6x+5y+4(20-x-y)= 100
6x+5y+80-4x-4y= 100
2x+y+80= 100
y=-2x+20
Solution 2: According to the meaning of the question, x≥6, and y=-2x+20≥6, 20-x-y=20-x+2x-20=x≥6, an inequality group can be listed:
x≥6
-2x+20≥6
The solution set of inequality group is 6≤x≤7.
The integer solution of the inequality group is x=6 and x=7.
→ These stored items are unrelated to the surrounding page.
import Literature.Geometry.Riemannian.ChangGurskyYangProofs
import Literature.Geometry.Riemannian.HamiltonCurvatureODE
import Literature.Geometry.Riemannian.EinsteinWeylZero
import Literature.Geometry.Riemannian.ConstantCurvature
import Literature.Geometry.Riemannian.RiemannianDistance
import Summits.SmoothPoincare4.SmoothPoincare4.Theses.EntropyRung

/-!
# Sketch (crux-ideate, ideator 3) — first lemmas of three lines for crux
`EntropyRung.ChangGurskyYang` (stmt-SmoothPoincare4-10834)

Card A `margerin-certified-cone`  : Margerin's weak-pinching sublevel sets are forward-invariant
  under Hamilton's block ODE (the algebraic heart of Margerin 1998, Parts II–V), typed over
  `HamiltonODE.field` / `HamiltonODE.IsInvariant` of `HamiltonCurvatureODE.lean`.
Card B `gv-weyl-shifted-path`     : the starting point and the target of the Gursky–Viaclovsky
  one-parameter path for the Weyl-shifted `σ₂` equation (replaces CGY Thm 1.4's proof).
Card C `noncollapsed-round-limit` : the endgame "trace-free curvature ≡ 0, `R(x₀) > 0`, complete ⇒
  constant positive curvature" (Schur + Einstein–Weyl-zero), replacing Hamilton 1982 §§10–17.
-/

noncomputable section

open scoped Manifold ContDiff ENNReal Matrix
open Set

namespace Summit.SmoothPoincare4.SmoothPoincare4.Cruxes.ChangGurskyYang.Sketch3

open Literature.Geometry.Riemannian
open Literature.Geometry.Lorentzian (PseudoRiemannianMetric riemannianMeasure)
open Literature.Geometry.Lorentzian.PseudoRiemannianMetric

/-! ## Card A — Margerin's cone in Hamilton's blocks -/

/-- Frobenius square norm of a `3 × 3` matrix. -/
def frob (M : Matrix (Fin 3) (Fin 3) ℝ) : ℝ := ∑ i, ∑ j, (M i j) ^ 2

/-- Frobenius pairing. -/
def frobInner (M N : Matrix (Fin 3) (Fin 3) ℝ) : ℝ := ∑ i, ∑ j, M i j * N i j

/-- Trace-free part of a `3 × 3` matrix. -/
def tf (M : Matrix (Fin 3) (Fin 3) ℝ) : Matrix (Fin 3) (Fin 3) ℝ := M - (M.trace / 3) • (1 : Matrix (Fin 3) (Fin 3) ℝ)

/-- `|W|² + 2|E|²` in blocks `(A, B, C)` of the curvature operator (either Hamilton normalisation:
the quotient below is scale-free): `|W|²_{(0,4)} ∝ ‖Å‖² + ‖C̊‖²`, `2|E|² ∝ 2‖B‖²`
(`weylNormSqFrame_eq_hamiltonBlocks`; Hamilton 1997 §1.2: `B` ↔ trace-free Ricci). -/
def wpNum (p : HamiltonODE.Blocks) : ℝ := frob (tf p.1) + frob (tf p.2.2) + 2 * frob p.2.1

/-- Scalar curvature in blocks: `R ∝ tr A + tr C`. -/
def scalB (p : HamiltonODE.Blocks) : ℝ := p.1.trace + p.2.2.trace

/-- Margerin's weak pinching of a block triple, `WP = (|W|² + 2|E|²)/R²` (CGY 2003 (0.2)). -/
def wpB (p : HamiltonODE.Blocks) : ℝ := wpNum p / scalB p ^ 2

/-- The closed convex `O(4)`-invariant cone `{R ≥ 0, |Z| ≤ √c · R}` = `{WP ≤ c}` (a second-order
cone: convex), symmetric under `B ↦ -B`. -/
def margerinCone (c : ℝ) : Set HamiltonODE.Blocks :=
  {p | 0 ≤ scalB p ∧ wpNum p ≤ c * scalB p ^ 2}

/-- Directional derivative of `wpNum` at `p` in direction `q` (a polynomial; no calculus needed:
`d/dt ‖tf(A + tX)‖² = 2⟨tf A, tf X⟩`, `d/dt ‖B + tY‖² = 2⟨B, Y⟩`). -/
def dWpNum (p q : HamiltonODE.Blocks) : ℝ :=
  2 * frobInner (tf p.1) (tf q.1) + 2 * frobInner (tf p.2.2) (tf q.2.2) + 4 * frobInner p.2.1 q.2.1

/-- **First lemma (A), differential form = the certificate target.** Margerin's fundamental
polynomial is non-positive on `1/6`-weakly pinched curvature operators: along Hamilton's ODE
`(A,B,C)' = field (A,B,C)`, `d/dt WP ≤ 0` wherever `R > 0` and `WP ≤ 1/6`, i.e.
`(wpNum)' · R² - wpNum · (R²)' ≤ 0` (Margerin 1998, Prop. 4 / Parts II–V: "Q₂(R) is non-positive on
1/6-weakly pinched curvature tensors, and negative on any more pinched curvature"). A quartic
polynomial inequality in the 27 block entries on a basic semialgebraic set — to be discharged by a
machine-found Positivstellensatz certificate checked in Lean. -/
def MargerinPolynomialNonpos : Prop :=
  ∀ p : HamiltonODE.Blocks, 0 < scalB p → wpNum p ≤ (1 / 6 : ℝ) * scalB p ^ 2 →
    dWpNum p (HamiltonODE.field p) * scalB p ^ 2
      - wpNum p * (2 * scalB p * scalB (HamiltonODE.field p)) ≤ 0

/-- Strict form away from the round point and strictly inside the cone (Margerin's Lemma 9
hypothesis): `d/dt WP < 0` if `0 < WP < 1/6`. -/
def MargerinPolynomialNeg : Prop :=
  ∀ p : HamiltonODE.Blocks, 0 < scalB p → 0 < wpNum p → wpNum p < (1 / 6 : ℝ) * scalB p ^ 2 →
    dWpNum p (HamiltonODE.field p) * scalB p ^ 2
      - wpNum p * (2 * scalB p * scalB (HamiltonODE.field p)) < 0

/-- **First lemma (A), invariance form** (what `hamilton_maximumPrinciple_curvatureODE` consumes):
every sublevel set `{WP ≤ c}`, `0 < c ≤ 1/6`, is forward-invariant under Hamilton's ODE. -/
def MargerinConeInvariant : Prop :=
  ∀ c : ℝ, 0 < c → c ≤ 1 / 6 →
    HamiltonODE.IsInvariant HamiltonODE.field (fun _ ↦ margerinCone c)

/-- Sanity instance of the statement at the `S³ × ℝ` shape `(½I, ½I, ½I)`: it lies on the boundary
`WP = 1/6` and is a fixed shape of the ODE (`field = (I, I, I) = 2 •` itself), so the derivative
vanishes there — the inequality is SHARP (checked by `norm_num` below on the two scalars). -/
example : wpNum ((1/2 : ℝ) • (1 : Matrix (Fin 3) (Fin 3) ℝ), (1/2 : ℝ) • (1 : Matrix (Fin 3) (Fin 3) ℝ),
    (1/2 : ℝ) • (1 : Matrix (Fin 3) (Fin 3) ℝ)) = 3 / 2 ∧
    scalB ((1/2 : ℝ) • (1 : Matrix (Fin 3) (Fin 3) ℝ), (1/2 : ℝ) • (1 : Matrix (Fin 3) (Fin 3) ℝ),
    (1/2 : ℝ) • (1 : Matrix (Fin 3) (Fin 3) ℝ)) = 3 := by
  constructor
  · simp [wpNum, frob, tf, Matrix.trace, Fin.sum_univ_three, Matrix.smul_apply, Matrix.one_apply,
      Matrix.sub_apply]
    norm_num
  · simp [scalB, Matrix.trace, Fin.sum_univ_three, Matrix.smul_apply, Matrix.one_apply]
    norm_num

/-! ## Card B — the Gursky–Viaclovsky path for the Weyl-shifted `σ₂` equation -/

section CardB

variable {M : Type} [TopologicalSpace M] [T2Space M] [SecondCountableTopology M]
  [ChartedSpace (EuclideanSpace ℝ (Fin 4)) M] [IsManifold (𝓡 4) ∞ M] [CompactSpace M]

/-- **First lemma (B): the path has an admissible starting point.** On a closed `4`-manifold with
`R > 0`, for `δ` negative enough the Weyl-shifted `t`-Schouten functional is pointwise positive at
`t = δ` and `u ≡ 0`:  `¼|W|² < σ₂(A) + (1/6)(1-δ)(2-δ) R²`, i.e. `4σ₂(A^δ_GV) - ¼|W|² > 0`
(Gursky–Viaclovsky 2003, §3 first paragraph: "Since `R_g > 0` there exists `δ > -∞` so that `A^δ_g`
is positive definite", with their Lemma `σ₂(A^t) = σ₂(A¹) + (3/2)(1-t)(2-t)σ₁(A¹)²`, `σ₁(A¹) = R/6`,
`4σ₂(A¹) = σ₂(A_CGY)`). Provable now: continuity of `|W|²`, `σ₂(A)`, `R` (tree) + compactness. -/
def ShiftedPathStart
    (g : PseudoRiemannianMetric (𝓡 4) ∞ (EuclideanSpace ℝ (Fin 4)) (TangentSpace (𝓡 4) : M → Type _))
    [g.HasLeviCivita] : Prop :=
  g.IsRiemannian → (∀ x, 0 < g.scalarCurvature x) →
    ∃ δ : ℝ, δ ≤ 1 ∧ ∀ x : M,
      (1 / 4 : ℝ) * g.weylNormSq x <
        g.sigma2WeylSchouten x + (1 / 6 : ℝ) * (1 - δ) * (2 - δ) * g.scalarCurvature x ^ 2

/-- **Target of line B = `hThm14` in the crux's own hypotheses (R > 0 instead of Y > 0) and with
`R > 0` in the conclusion for free** (Gursky–Viaclovsky 2003, Thm. 1 at `t₀ = 1`, WITH the Weyl
shift `-¼|W|²` carried along the whole path; CGY 2003, Thm. 1.4, `α = 1`): if `R_{g₀} > 0` and
`¼∫|W|² < ∫σ₂(A)`, some conformal metric has `R > 0` and `σ₂(A) - ¼|W|² > 0` pointwise. -/
def WeylShiftedGV : Prop :=
  ∀ (M : Type) [TopologicalSpace M] [T2Space M] [SecondCountableTopology M]
    [ChartedSpace (EuclideanSpace ℝ (Fin 4)) M] [IsManifold (𝓡 4) ∞ M] [CompactSpace M]
    [ConnectedSpace M] [MeasurableSpace M] [BorelSpace M]
    (g₀ : PseudoRiemannianMetric (𝓡 4) ∞ (EuclideanSpace ℝ (Fin 4)) (TangentSpace (𝓡 4) : M → Type _))
    [g₀.HasLeviCivita] (hg₀ : g₀.IsRiemannian),
    (∀ x, 0 < g₀.scalarCurvature x) →
    1 / 4 * g₀.weylEnergy.toReal < g₀.sigma2WeylSchoutenIntegral →
    ∃ (g : PseudoRiemannianMetric (𝓡 4) ∞ (EuclideanSpace ℝ (Fin 4)) (TangentSpace (𝓡 4) : M → Type _))
      (_ : g.HasLeviCivita) (hg : g.IsRiemannian),
      IsConformalTo (g.toContMDiffRiemannianMetric hg) (g₀.toContMDiffRiemannianMetric hg₀) ∧
      (∀ x, 0 < g.scalarCurvature x) ∧ ∀ x, 1 / 4 * g.weylNormSq x < g.sigma2WeylSchouten x

end CardB

/-! ## Card C — the non-collapsed blow-up endgame -/

/-- **First lemma (C).** A connected complete Riemannian `4`-manifold whose trace-free curvature
vanishes identically (`|W|² = 0` and `|E|² = 0`, i.e. Margerin's `Z ≡ 0` — the shape every blow-up
limit has once `|Z|² ≤ K R^β`, `β < 2`) and which is non-flat at one point has constant POSITIVE
sectional curvature and is compact (Schur's lemma, `EinsteinWeylZero.lean`, Bonnet–Myers — all but
Schur already in the tree). -/
def RoundLimit : Prop :=
  ∀ (M : Type) [TopologicalSpace M] [T2Space M] [SecondCountableTopology M]
    [ChartedSpace (EuclideanSpace ℝ (Fin 4)) M] [IsManifold (𝓡 4) ∞ M] [ConnectedSpace M]
    (g : PseudoRiemannianMetric (𝓡 4) ∞ (EuclideanSpace ℝ (Fin 4)) (TangentSpace (𝓡 4) : M → Type _))
    [g.HasLeviCivita] (hg : g.IsRiemannian),
    (∀ (x : M) (r : NNReal), IsCompact {y : M | g.edist hg x y ≤ r}) →
    (∀ x, g.weylNormSq x = 0 ∧ g.tracelessRicciNormSq x = 0) →
    (∃ x₀, 0 < g.scalarCurvature x₀) →
    CompactSpace M ∧ ∃ c : ℝ, 0 < c ∧ g.HasConstantSectionalCurvature c

/-! ## The crux these lines conclude (by name) -/

example : Summit.SmoothPoincare4.SmoothPoincare4.Theses.EntropyRung.ChangGurskyYang ↔
    changGurskyYang_sphere_four := Iff.rfl

end Summit.SmoothPoincare4.SmoothPoincare4.Cruxes.ChangGurskyYang.Sketch3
When x=6, y=-2x+20=8, 20-x-y=6.
When x=7, y=-2x+20=6, 20-x-y=7.
There are two delivery schemes:
Scheme 1: The number of vehicles transporting A navel orange is 6, the number of vehicles transporting B navel orange is 8, and the number of vehicles transporting C navel orange is 6.
Scheme 2: The number of vehicles transporting A navel orange is 7, the number of vehicles transporting B navel orange is 6, and the number of vehicles transporting C navel orange is 7.
Scheme 3: The total profit (100 yuan) is:
12x+ 16y+ 10(20 x-y)
= 12x+ 16(-2x+20)+ 10x
= 12x-32x+320+ 10x
=- 10x+320
When x takes the minimum value, the total profit (-10x+320) has the maximum value, and the minimum value of x is x=6.
When x = 6,-10x+320 =-10x6+320 = 260.
In order to maximize the profit of this sale, the scheme 1 should be adopted, and the maximum profit is 26,000 yuan.